━━━ ENTRIES SHOWN

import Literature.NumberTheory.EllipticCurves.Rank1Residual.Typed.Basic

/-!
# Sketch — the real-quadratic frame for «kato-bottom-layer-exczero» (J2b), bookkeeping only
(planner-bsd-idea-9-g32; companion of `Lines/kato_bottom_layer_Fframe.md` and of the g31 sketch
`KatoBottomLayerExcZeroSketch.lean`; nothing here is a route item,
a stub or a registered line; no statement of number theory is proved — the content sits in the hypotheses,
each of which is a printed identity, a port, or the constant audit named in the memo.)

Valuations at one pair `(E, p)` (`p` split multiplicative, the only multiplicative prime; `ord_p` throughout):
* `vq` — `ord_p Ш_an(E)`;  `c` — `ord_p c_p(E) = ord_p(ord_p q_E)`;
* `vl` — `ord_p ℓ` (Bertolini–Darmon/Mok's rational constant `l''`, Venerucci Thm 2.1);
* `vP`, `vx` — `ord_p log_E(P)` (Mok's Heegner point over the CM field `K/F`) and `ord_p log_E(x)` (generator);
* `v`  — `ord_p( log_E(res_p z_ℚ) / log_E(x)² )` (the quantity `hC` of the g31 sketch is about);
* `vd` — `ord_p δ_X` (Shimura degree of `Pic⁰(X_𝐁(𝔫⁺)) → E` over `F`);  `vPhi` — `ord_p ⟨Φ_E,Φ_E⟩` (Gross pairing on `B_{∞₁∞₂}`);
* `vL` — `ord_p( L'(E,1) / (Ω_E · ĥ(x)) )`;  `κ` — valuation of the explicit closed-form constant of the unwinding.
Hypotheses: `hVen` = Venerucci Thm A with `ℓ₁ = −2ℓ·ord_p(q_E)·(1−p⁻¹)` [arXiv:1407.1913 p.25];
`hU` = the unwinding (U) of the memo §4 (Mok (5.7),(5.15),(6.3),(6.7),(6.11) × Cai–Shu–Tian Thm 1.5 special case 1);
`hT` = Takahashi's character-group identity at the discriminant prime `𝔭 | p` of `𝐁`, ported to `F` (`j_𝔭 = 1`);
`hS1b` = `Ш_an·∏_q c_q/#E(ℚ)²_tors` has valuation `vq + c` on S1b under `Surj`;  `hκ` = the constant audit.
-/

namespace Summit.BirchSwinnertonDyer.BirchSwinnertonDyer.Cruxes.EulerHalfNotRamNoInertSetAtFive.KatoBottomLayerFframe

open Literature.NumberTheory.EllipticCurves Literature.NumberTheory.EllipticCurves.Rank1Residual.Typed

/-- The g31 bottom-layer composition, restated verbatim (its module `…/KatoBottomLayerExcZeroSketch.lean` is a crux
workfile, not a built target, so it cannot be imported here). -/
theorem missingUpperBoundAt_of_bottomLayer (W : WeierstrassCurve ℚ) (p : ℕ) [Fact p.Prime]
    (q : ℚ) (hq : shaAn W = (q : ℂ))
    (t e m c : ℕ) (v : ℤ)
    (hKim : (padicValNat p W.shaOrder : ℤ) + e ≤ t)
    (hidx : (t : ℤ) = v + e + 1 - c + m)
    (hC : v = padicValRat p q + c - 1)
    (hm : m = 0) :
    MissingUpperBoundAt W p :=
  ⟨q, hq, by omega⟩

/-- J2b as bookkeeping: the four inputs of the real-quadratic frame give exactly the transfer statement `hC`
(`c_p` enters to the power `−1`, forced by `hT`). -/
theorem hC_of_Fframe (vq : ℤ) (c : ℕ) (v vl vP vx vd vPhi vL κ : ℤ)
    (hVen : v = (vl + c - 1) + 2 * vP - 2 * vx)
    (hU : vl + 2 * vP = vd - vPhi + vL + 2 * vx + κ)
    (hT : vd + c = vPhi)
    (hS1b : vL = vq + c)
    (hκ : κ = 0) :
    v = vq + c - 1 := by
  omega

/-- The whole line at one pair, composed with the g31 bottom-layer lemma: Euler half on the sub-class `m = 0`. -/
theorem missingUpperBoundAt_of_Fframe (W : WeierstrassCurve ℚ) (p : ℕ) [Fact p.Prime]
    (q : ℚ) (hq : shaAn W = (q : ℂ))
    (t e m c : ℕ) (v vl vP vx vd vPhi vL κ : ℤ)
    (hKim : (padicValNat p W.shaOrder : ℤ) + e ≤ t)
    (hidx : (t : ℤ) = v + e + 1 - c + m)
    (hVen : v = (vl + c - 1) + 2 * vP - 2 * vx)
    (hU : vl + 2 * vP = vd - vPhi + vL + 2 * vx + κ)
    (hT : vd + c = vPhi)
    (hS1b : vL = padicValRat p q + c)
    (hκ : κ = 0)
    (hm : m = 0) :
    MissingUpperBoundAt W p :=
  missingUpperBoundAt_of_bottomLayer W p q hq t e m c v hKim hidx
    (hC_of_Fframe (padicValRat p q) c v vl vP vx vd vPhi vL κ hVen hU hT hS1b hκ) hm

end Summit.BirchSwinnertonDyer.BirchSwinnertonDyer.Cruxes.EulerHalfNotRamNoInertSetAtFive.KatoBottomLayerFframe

━━━━━━

**REQUIRED ACTION:** Could you transcribe the entries exactly, from the first line through the line containing "(planner-bsd-idea-9-g32; companion of", and give nothing more?

**OUTPUT FOR THIS EXERCISE:**
import Literature.NumberTheory.EllipticCurves.Rank1Residual.Typed.Basic

/-!
# Sketch — the real-quadratic frame for «kato-bottom-layer-exczero» (J2b), bookkeeping only
(planner-bsd-idea-9-g32; companion of `Lines/kato_bottom_layer_Fframe.md` and of the g31 sketch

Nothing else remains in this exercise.